Many people are worried about AI taking peoples’ jobs. As a society we have a moral responsibility to take care of people whose livelihoods are harmed. At the same time, I see many opportunities for people to take on new jobs and grow their areas of responsibility.

We are still early on the path of AI generating a lot of new jobs. I don't know if baking AI-designed cakes will grow into a large business. (AI Fund is not pursuing this opportunity, because if we do, I will gain a lot of weight.) But throughout history, when people have invented tools that unleashed human creativity, large amounts of new and meaningful work have resulted. For instance, according to one study, over the past 150 years, falling employment in agriculture and manufacturing has been “more than offset by rapid growth in the caring, creative, technology, and business services sectors.”

AI is also growing the demand for many digital services, which can translate into more work for people creating, maintaining, selling, and expanding upon these services. For example, I used to carry out a limited number of web searches every day. Today, my coding agents carry out dramatically more web searches. For example, the Agentic Reviewer, which I started as a weekend project and Yixing Jiang then helped make much better, automatically reviews research articles. It uses a web search API to search for related work, and this generates a vastly larger number of web search queries a day than I have ever entered by hand.

The evolution of AI and software continues to accelerate, and the set of opportunities for things we can build still grows every day. I’ve stopped writing code by hand. More controversially, I’ve long stopped reading generated code. I realize I’m in the minority here, but I feel like I can get built most of what I want without having to look directly at coding syntax, and I operate at a higher level of abstraction using coding agents to manipulate code for me. Will conventional programming languages like Python and TypeScript go the way of assembly — where it gets generated and used, but without direct examination by a human developer — or will models compile directly from English prompts to byte code? 

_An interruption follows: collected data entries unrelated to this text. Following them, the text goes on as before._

import Summits.HubbardSuperconductivity.HubbardSuperconductivity.Theorems.AnisotropyChordTransferFibre3FinXDEvalW

/-!
# Route `AnisotropyChord` / H0 rotor rung: FIN per-`L` row-D (KT-2a″) cell facts, `L = 19`, cells 77–77

Kernel facts `xdCellAny0 19 (49/50) la lb aD = true` (in-kernel point tables, zero data; `decide +kernel`) for the combined-cell
grid of `L = 19` (g5 design, 1–2.5 % cells); assembled in `…FinXDNineteen`.  Prover seat `hubbard-h0-rotor-p3` g7; helper for piece A =
stmt-HubbardSuperconductivity-23918 of rung 19089 (`--supports`, helper class).  WHAT THIS IS NOT: nothing here proves superconductivity in the
Hubbard model (rotor TARGET as worded stays FALSE, g15 verdict); kernel facts for ONE hypothesis of ONE conditional reduction.
-/

set_option linter.dupNamespace false
set_option autoImplicit false

namespace Summit.HubbardSuperconductivity.HubbardSuperconductivity.Theorems.AnisotropyChord.Transfer.Fibre3

namespace FinXD

/-- cell 77 of `L = 19` (`cert`). [folklore] -/
theorem xd19_77 : xdCellAny0 19 (49/50 : ℚ) 1021519416870014 1047057402291765 (2/25 : ℚ) = true := by (rw [← xdCellAnyW0_eq]; decide +kernel)

end FinXD

end Summit.HubbardSuperconductivity.HubbardSuperconductivity.Theorems.AnisotropyChord.Transfer.Fibre3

Either way, if every developer becomes 10x more productive, I don't think we’ll end up with 1/10th as many developers, because the demand for custom software has no practical ceiling. Instead, the number of people who develop software will grow massively. In fact, I’m seeing early signs of “X Engineer” jobs, such as Recruiting Engineer or Marketing Engineer, which are people who sit in a certain business function X to create software for that function.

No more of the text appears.